The cost of the wrong intervention
It is tempting to think the cost of a misdiagnosis is just wasted effort: you fine-tuned, it didn't fully work, you move on. The real costs are larger and worth itemizing, because they are what justify spending a chapter on diagnosis.
| Wrong intervention | Direct cost | Hidden cost |
|---|---|---|
| Fine-tuned for knowledge | Training spend, eng time | Frozen staleness; can't edit facts; must retrain to update; can't honor deletion |
| Fine-tuned when prompting would do | Training spend, eval suite, ongoing retrains | Lost flexibility, a prompt edit becomes a training cycle |
| Skipped fine-tuning when it was right | Bloated prompts, higher per-call cost | Style/format never stabilizes; recurring prompt-engineering tax forever |
| Fine-tuned on contaminated data | Training spend | Confidently wrong behavior, hard to detect, shipped to everyone (Chapter 10) |
The asymmetry that runs through this whole book is visible in the first row. A wrong prompt is cheap to fix; you edit it and redeploy. A wrong fine-tune is expensive to fix; the error is distributed across the weights, invisible to inspection, recited confidently, and removable only by another training cycle. This is the precise sense in which fine-tuning is surgery, not seasoning: the intervention is powerful, but the recovery is slow and the mistakes are durable. The OpenAI fine-tuning best practices guidance to establish a baseline and an eval before you train exists for exactly this reason, to make sure the operation is indicated before you perform it.

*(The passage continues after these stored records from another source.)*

import Summits.CriticalPhenomena.PercolationContinuityZ3.Theorems.Transplant.SkelPhiFaceRunNbT
import Summits.CriticalPhenomena.PercolationContinuityZ3.Theorems.Transplant.SkelPhiFaceRunNb
import Summits.CriticalPhenomena.PercolationContinuityZ3.Theorems.Transplant.SkelPhiFaceRunNb2
import Literature.Probability.Percolation.OrientedHistorySiteRenormalizationRun
import Summits.CriticalPhenomena.PercolationContinuityZ3.Theorems.Transplant.SkelPhiCellsSmallMT
import Summits.CriticalPhenomena.PercolationContinuityZ3.Theorems.Transplant.SkelPhiCellsWeakGLevelsT
import Summits.CriticalPhenomena.PercolationContinuityZ3.Theorems.Transplant.SkelPhiFaceDataNT
import Summits.CriticalPhenomena.PercolationContinuityZ3.Theorems.Transplant.SkelPhiFaceDataNbHistT
import Summits.CriticalPhenomena.PercolationContinuityZ3.Theorems.Transplant.SkelPhiFaceDataNbT
import Summits.CriticalPhenomena.PercolationContinuityZ3.Theorems.Transplant.SkelPhiFaceOblNbT
import Summits.CriticalPhenomena.PercolationContinuityZ3.Theorems.Transplant.KNCells2KitAtRunO
import Summits.CriticalPhenomena.PercolationContinuityZ3.Theorems.Transplant.KNCells2SchemeO
import Summits.CriticalPhenomena.PercolationContinuityZ3.Theorems.Transplant.KNCellsSchemeO
import Summits.CriticalPhenomena.PercolationContinuityZ3.Theorems.Transplant.PlanarCells2TDefs
import Summits.CriticalPhenomena.PercolationContinuityZ3.Theorems.Transplant.SkelKitResiduesOF
import HarnessLib
/-!
(R-40) SUCCESSOR `…T` (hp-8 g42, 2026-08-23; ruling p3-g16 06:23:56Z, J18): the twin of `SkelPhiFaceRunNb2S` over the PER-AXIS creep cap `PCells2T` (PlanarCells2TDefs:
`c i ≤ r (oth i)` instead of the uniform `c i ≤ cmax ≤ r j`); statements and proofs VERBATIM with `PCells2S ↦ PCells2T` (+ the renames of record of the T layer below it);
the only mathematical touch points are the places that read the cap, which only ever need the cross form `c (oth j) ≤ r j` (listed in the lane line of this file's landing).
NO landed file is edited; `SkelPhiFaceRunNb2S` stays valid (and is an instance of this file through `PCells2S.toT`). NON-VACUITY: inherited verbatim from `SkelPhiFaceRunNb2S` (same witness line).

# N2 (frames-only node `SamePDropOfSkeletonFrm₁`, OPEN) — WAVE 1, (F) face-data column over STAGGERED cells ((R-22) `PCells2T`, (R-28)(β) one landing per file): the twin of N1's `SkelPhiFaceRunNb2`

builds on p205010 (kernel theorem, internal audit signed; external expert review pending) — nothing in this file uses p205010; NOTHING is claimed about the
open node `SamePDropOfSkeletonFrm₁` (`SamePDropOfSkeletonNeg₁` is CLOSED in the tree and untouched by this file).
Status sentence (coordinator 2026-08-20T04:30Z): "θ(p_c) = 0 on ℤ^d, all d ≥ 2 — kernel-verified (Lean 4/Mathlib, standard axioms); internal adversarial
audit SIGNED 2026-08-20 04:29Z; external expert review pending."
Lane `prim-bschramm`, seat `prim-hp-8` (gen 40); helper file (`--supports stmt-CriticalPhenomena-4575 --as helper`); design owner p3-g15 ((R-22) staggered
cells `PCells2T`, (R-27)/(R-29) far regions of record `FarNS/FarNS₂`, (R-28)(β), naming 2026-08-22T23:00:04Z: suffix `S`).
PORT RULES (HOME/prim-hp-8/code/gen40/orient/bin/port_s.py = stmt-g19's port_orient.py + the G token table): the cells are `P : PCells2T`, every box is
read about the STAGGERED centre `cenS` (`PlanarCells2SDefs/SFar/ContainS/SArm/SepS/SepInfS/LevelsS/EfarN2S`), the scheme record is `cellGeomSG₂T`/`cellGeomSG₂bT`
(`SkelPhiCellsWeakGS/…SmallMS`: narrow arm `BtwNS`, two-block far region `FarNS₂`), the history-site API is the ORIENTED one at `qNE` where it occurs
(`ochoice qNE`, `onwardO`, `Valid₂O`, `IsRun₂O`, …, (R-18)); EVERY declaration is re-declared with the suffix `S` (same namespace). Docstrings/citations are N1's.
N1 HEADER (kept for the reader):
* **`faceOblRM_fineNb2`**.
[cite: KozmaNitzan2024, §4 Lemma 12 (pp. 23–25), p. 30 (Step III)] [cite: Timar2007, Lemma 2.2, p. 3]
-/
noncomputable section

open MeasureTheory
open scoped Classical

namespace Summit.CriticalPhenomena.PercolationContinuityZ3.Theorems.Transplant

namespace Skelφ

open Literature.Probability.Percolation Literature.Probability.LatticeModels SimpleGraph KNCells KNLevels GadgetSystem Contour
open Literature.Probability.Percolation.KozmaNitzan
open Literature.Probability.Percolation.KozmaNitzan.Cells (oth oth_ne sgOf sgOf_sign stepVec_apply_fst stepVec_apply_oth eq_oth_of_ne oth_oth)
open Literature.Barriers.CriticalPhenomena (graphBall graphBall_finite mem_graphBall_self graphBall_mono)
open BoxProdZ2 (ConcRadiiG Erad Frad nQ nS Realised Frad_succ Frad_le_Erad)
open Skel (winGraph WinStepData excess)
open TwoAxis.Para (detD modulus rep₂)

variable {V : Type} [DecidableEq V] {G : SimpleGraph V} [G.LocallyFinite] {φ : V → Site 2}

/-! ## §1 The realised-anchor facts at the twin scheme -/

section Run

variable [Countable V] (pr : FinePrm) (φ) (P : PCells2T) (w₀ : V) (gap gap' : ℕ → ℕ) (E₀ L' : ℕ) (off : Site 2 → ℕ) (b₀ : Fin 2 → ℕ) (q : unitInterval)
  (δc : ℝ)

/-- **`FaceOblRMO` for the fine-cell scheme of record at the N1 schedule, modulo the kit clauses along runs** (from `Lip`, `Steps` of the skeleton
map).  Along RUN histories the anchors of the chosen edge are realised, so with `g := nQ (aOf₁O) x`: `rM_{a'}(x+du) = E g + gap (E g) − L'`,
`ρ ≤ E g − 2`, `rQ_{aOf₁O}(x) = E g`; entrance depth `E g + 1`, excess radius `R₁ (E g)`; the target `M_{a'}(x+du)` holds the vertex over `cen (x+du)`
(`‖rep₂(cen(x+du))‖₁ + 1 ≤ off (x+du) ≤ c(‖x‖₁+1) + 1 ≤ rM`); per face the window map is the frame `pr.frame φ w₀ du.1 (pr.bOf du.1)` about a reference
vertex over `faceCen`. [cite: KozmaNitzan2024, §4 p. 30 (Step III), Lemma 10 (p. 17), Lemma 12 (p. 24)] [cite: MartineauSevero2019, Cor. 2.2] -/
theorem faceOblRM_fineNb2T (hlip : Lip G φ) (hstep : Steps G φ) (hb₀ : ∀ i, b₀ i ≤ 3 * P.r i) (hb1 : ∀ i, 1 ≤ b₀ i) (hc₀ : 0 < pr.c₀)
    (hc₁ : 0 < pr.c₁)
    (hDd : pr.D = detD pr.A pr.n pr.h pr.vα pr.vβ) (hD : 0 < pr.D) (hL0 : pr.c₀ * pr.L 0 + 2 ≤ pr.D) (hL1 : pr.c₁ * pr.L 1 + 2 ≤ pr.D)
    (hgap : ∀ n, 1 ≤ gap n) (hgap20 : ∀ n, 20 * P.rmax ≤ gap n) {c : ℕ} (hgapc : ∀ n, c ≤ gap n) (hE₀ : 2 ≤ E₀) (hL' : 1 ≤ L')
    (hoff : ∀ x : Site 2, off x ≤ c * ((x 0).natAbs + (x 1).natAbs) + 1)
    (hoffN : ∀ x : Site 2, (rep₂ pr.A pr.n pr.h pr.vα pr.vβ pr.c₀ pr.c₁ (P.cenS x) 0).natAbs +
      (rep₂ pr.A pr.n pr.h pr.vα pr.vβ pr.c₀ pr.c₁ (P.cenS x) 1).natAbs + 1 ≤ off x)
    {Δ' Rlev N M : ℕ} {δ₂ : ℝ} (hRlev : ∀ i, Rlev + 4 ≤ 10 * P.s i) (hRlev' : ∀ du : MDir, (Rlev : ℤ) + 5 + P.c du.1 ≤ 3 * P.r (oth du.1))
    {aw : MDir → ℕ} {k₀ : ℤ} {kF : Fin 2 → ℤ} (hk₀ : ∀ I, pr.rdN I (pr.bOf I) ≤ pr.rdK I (pr.bOf I) * k₀)
    (hk₀' : ∀ i, 3 * (P.r i : ℤ) + k₀ + 3 ≤ 5 * P.r i)
    (hroomF : ∀ du : MDir,
      pr.Mabs * (aw du + Rlev + 1) + pr.rdN du.1 (pr.bOf du.1) * (Rlev + 2) * pr.D ≤ pr.rdK du.1 (pr.bOf du.1) * kF du.1 * pr.D)
    (hkF : ∀ I, kF I + 3 + P.c I ≤ 5 * (P.r (oth I) : ℤ))
    (haw : ∀ du : MDir, (pr.rdK 1 (pr.bOf du.1) * (P.faceExt du 0 + 1) + pr.rdK 0 (pr.bOf du.1) * (P.faceExt du 1 + 1)) * pr.D ≤
      pr.Mabs * (aw du + 1))
    (hcount : 1 / (1 - (q : ℝ)) ^ (Δ' * N) ≤ δ₂ * ((Finset.Icc (M + 1) Rlev).card : ℝ))
    {η : ℝ} (hη : η ≤ δc / 2) (R₁ : ℕ → ℕ) {m : ℕ}
    (hR₁ : ∀ ρ R', R₁ ρ ≤ R' → ∀ (Rw : ℕ) (D' A' : Finset V), (∀ d ∈ D', d ∈ graphBall G w₀ Rw) →
      (∀ d ∈ D', ∀ d' ∈ D', φ d - φ d' ∈ box 2 m) → A' ⊆ D' → (∀ a ∈ A', a ∈ graphBall G w₀ (ρ + 1)) →
        (bondPercolation G q).real (excess G w₀ R' D' A') ≤ η)
    (hdiam : ∀ b' : Fin 2, (pr.rdK 1 b' + pr.rdK 0 b') * ((50 * P.rmax : ℕ) + 1) * pr.D ≤ pr.Mabs * (m + 1))
    (hgapR : ∀ ρ, c + 2 * L' + R₁ ρ + 2 ≤ gap ρ)
    (hkits : ∀ (h : ProbeHistory V) (e : Site 2 × MDir),
      let Λ := concRadii2N P.toPCells2 gap gap' E₀ L' off
      let S : KSchA V ℕ := ⟨cellGeomSG₂bT G (pr.ψ φ w₀) P w₀ Λ b₀, q, δc⟩
      S.IsRun₂O G h → (S.astOf₂O G h).st.ochoice KSchA.qNE = some e → S.Valid₂O G h e →
      ∀ du ∈ S.onwardO G h (tgt e), ∀ j < P.K, ∀ o : Finset (Sym2 V), ∀ (yF : V) (pc : ℤ),
      pr.ψ φ w₀ yF = P.faceCen (tgt e) du j → pc = relφ φ w₀ yF (pr.bOf du.1) →
      let a := S.aOf₁O G h e
      let a' := S.aOf₂O G h e
      let Q := faceStepWNbT G pr φ P w₀ Λ b₀ (pr.bOf du.1) a' (tgt e) du j pc (aw du) Rlev N M L' (S.Sx G h e a a' du)
      ∀ j' ∈ Finset.Icc Q.j₀ Q.j₁, ∃ (σ : KNLevels.SData V) (Sz : Finset V),
                                     KNLevels.SHyp (winLData G (pr.frame φ w₀ du.1 (pr.bOf du.1)) Q.root Q.Rπ Q.lo Q.hi Q.root Q.Sfin) j' σ ∧ σ.N ≤ Q.N ∧
                                     (1 - (S.p : ℝ) ^ σ.sB) ^ σ.k ≤ δ₂ ∧ Sz ⊆ stepRg G (pr.frame φ w₀ du.1 (pr.bOf du.1)) Q ∧ (∀ x ∈ σ.K, σ.face x ⊆ Sz) ∧
                                     KNLevels.RelayClause (winLData G (pr.frame φ w₀ du.1 (pr.bOf du.1)) Q.root Q.Rπ Q.lo Q.hi Q.root Q.Sfin) (S.Wt G h e a a' du j o) j' σ Sz Q.T
                                       (stepRg G (pr.frame φ w₀ du.1 (pr.bOf du.1)) Q) δ₂) :
    FaceOblRMOF G (⟨cellGeomSG₂bT G (pr.ψ φ w₀) P w₀ (concRadii2N P.toPCells2 gap gap' E₀ L' off) b₀, q, δc⟩ : KSchA V ℕ)
      (faceDataSGT G (pr.ψ φ w₀) P w₀ (concRadii2N P.toPCells2 gap gap' E₀ L' off)) Δ' δ₂ := by
  intro h e hrun hch hV du hdu j hj o
  set Λ := concRadii2N P.toPCells2 gap gap' E₀ L' off with hΛdef
  set S : KSchA V ℕ := ⟨cellGeomSG₂bT G (pr.ψ φ w₀) P w₀ Λ b₀, q, δc⟩ with hS
  -- the two maps
  have hL0' : pr.c₀ * pr.L 0 ≤ pr.D := by omega
  have hL1' : pr.c₁ * pr.L 1 ≤ pr.D := by omega
  have hlipψ : Lip G (pr.ψ φ w₀) := pr.lip_ψ hlip w₀ hc₀.le hc₁.le hD hL0' hL1'
  have hws : WeakSteps G (pr.ψ φ w₀) := pr.weakSteps_ψ hstep w₀ hc₀.le hc₁.le hD
  have hψ0 : pr.ψ φ w₀ w₀ = 0 := pr.ψ_base φ w₀ hD
  have hcI : 0 < pr.cOf du.1 := pr.cOf_pos hc₀ hc₁ du.1
  have hLI : pr.cOf du.1 * pr.L du.1 ≤ pr.D := pr.cOf_mul_L_le hL0' hL1' du.1
  have hM := pr.A_mul_modulus_ne_zero hDd hD
  have hnz : pr.lvGen du.1 (pr.bOf du.1) ≠ 0 := pr.lvGen_bOf_ne_zero du.1 (pr.lvGen_ne_zero_of_detD_pos hDd hD du.1)
  have hlipF : Lip G (pr.frame φ w₀ du.1 (pr.bOf du.1)) := pr.lip_frame hlip w₀ du.1 (pr.bOf du.1) hcI.le hD hLI
  -- the schedule and the realised radii
  have hΛ : WFS2 P.toPCells2 Λ := concRadii2N_WFS2 P.toPCells2 gap gap' E₀ L' off hgap hE₀ hL'
  have hr : Realised (S.aOf₁O G h e) (S.aOf₂O G h e) (tgt e) := realised_of_choice_SG₂bT h hch
  have hy : tgt e + stepVec du ≠ 0 := tgt_add_stepVec_ne_zero₂bT hψ0 hV hdu
  have hE₀' : 1 ≤ E₀ := by omega
  have hxn : (tgt e 0).natAbs + (tgt e 1).natAbs ≤ nQ (S.aOf₁O G h e) (tgt e) := l1_tgt_le_nQ₂bT h hch
  set g := nQ (S.aOf₁O G h e) (tgt e) with hg
  have hrM : Λ.rM (S.aOf₂O G h e) (tgt e + stepVec du) = Erad gap gap' E₀ g + gap (Erad gap gap' E₀ g) - L' := by
    change Frad gap gap' E₀ (nQ (S.aOf₂O G h e) (tgt e + stepVec du)) - L' = _
    rw [hr.nQ_add_stepVec hy, Frad_succ]
  have hρ : ∀ ℓ, Λ.ρ (S.aOf₂O G h e) (tgt e) du ℓ ≤ Erad gap gap' E₀ g := fun ℓ =>
    (concRadii2N_ρ_le P.toPCells2 gap gap' E₀ L' off _ _ _ ℓ).trans (by rw [hr.nS_eq]; exact Nat.sub_le _ _)
  have hQ : Λ.rQ (S.aOf₁O G h e) (tgt e) ≤ Erad gap gap' E₀ g :=
    (concRadii2N_rQ_eq_of_norm_le P.toPCells2 gap' E₀ L' off hgap20 hgapc hE₀' hxn (hoff _)).le
  have hgapg := hgapR (Erad gap gap' E₀ g)
  have hElin := Erad_linear gap' E₀ hgapc g
  -- the true target holds the vertex over `cen (x + du)`
  have hMne : (S.Γ.M (S.aOf₂O G h e) (tgt e + stepVec du)).Nonempty := by
    obtain ⟨y, hyb, hyc⟩ := pr.exists_vertex_ψ_eq hstep w₀ hc₀ hc₁ hDd hD hL0 hL1 (P.cenS (tgt e + stepVec du)) le_rfl
    refine M_nonempty_of_vertex_bT b₀ hlipψ hws hb1 hyb hyc ?_
    have h1 := hoffN (tgt e + stepVec du)
    have h2 := hoff (tgt e + stepVec du)
    have h3 := norm_add_stepVec_le (tgt e) du
    have h4 : c * (((tgt e + stepVec du) 0).natAbs + ((tgt e + stepVec du) 1).natAbs) ≤ c * (g + 1) := Nat.mul_le_mul_left _ (by omega)
    change _ ≤ Λ.rM (S.aOf₂O G h e) (tgt e + stepVec du)
    rw [hrM]
    have : c * (g + 1) = c * g + c := by ring
    omega
  -- the reference vertex over the face centre
  obtain ⟨yF, -, hyF⟩ := pr.exists_vertex_ψ_eq hstep w₀ hc₀ hc₁ hDd hD hL0 hL1 (P.faceCen (tgt e) du j) le_rfl
  have hRlev₁ : Rlev + 4 ≤ 10 * P.s du.1 := hRlev du.1
  have hRlev₂ : (Rlev : ℤ) + 5 + P.c du.1 ≤ 3 * P.r (oth du.1) := hRlev' du
  refine faceOblAtM_fineNbT hΛ hb₀ hV hdu hlipψ hws hlipF hc₀ hc₁ hD hM hnz (show j + 1 ≤ P.K from hj) hyF rfl hRlev₁ hRlev₂
    (hk₀ du.1) (hk₀' (oth du.1)) (hroomF du) (hkF du.1) (haw du) hcount hMne
    (fun j' hj' => hkits h e hrun hch hV du hdu j hj o yF _ hyF rfl j' hj') hQ hρ hη (hR₁ (Erad gap gap' E₀ g)) ?_
    (hdiam_fine_bT (a' := S.aOf₂O G h e) hM hc₀ hc₁ hD hdiam (tgt e) du)
  rw [hrM]; omega

end Run

end Skelφ

end Summit.CriticalPhenomena.PercolationContinuityZ3.Theorems.Transplant

end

Naming the disease before the prescription
The discipline this chapter asks for is small and unglamorous: before anyone writes "fine-tune" on a ticket, write down the symptom, then sort it into the taxonomy above. Most of the time the act of sorting reveals that the symptom is two or three things, at least one of which is not a training problem at all. The instruction tuning that gave us helpful assistants in the first place, InstructGPT, was a behavior intervention: it taught models to follow instructions and match human preferences about how to respond, not to know more facts. That is the canonical, successful fine-tune, and it is worth holding as the template for what training is for: changing how the model behaves, not what it knows.
Chapter summary
The reflex "we should fine-tune it" usually arrives before anyone has named what they are trying to change, and a single felt complaint ("the bot isn't good enough") almost always decomposes into several distinct categories. The most important distinction is behavior versus knowledge: behavior (tone, format, task steps, tool discipline, domain phrasing) lives in the weights and is the right thing to fine-tune; knowledge (current facts, business state, permissions, fast-changing policy, deletable private data) lives in sources and must be retrieved, fetched, or enforced in code, never frozen into a training run. The two columns have opposite operational properties, weights change in days and resist surgical edits or deletion, sources change in seconds, so misfiling a value into the wrong column inherits the wrong properties, which is exactly how the support bot ended up reciting last year's product flawlessly in the house voice. Solve the same task three ways (prompt, RAG, fine-tune) and the layers become clear: fine-tune for style and format, retrieve for the policy text, and never let a current fact appear as ground truth in a training example. The cost of misdiagnosis is not just wasted effort; it is frozen staleness, lost flexibility, and confident errors shipped to everyone, the recovery cost that makes fine-tuning surgery, not seasoning. The cheap, unglamorous discipline that prevents all of it is to write down the symptom and sort it into the taxonomy before writing "fine-tune" on the ticket.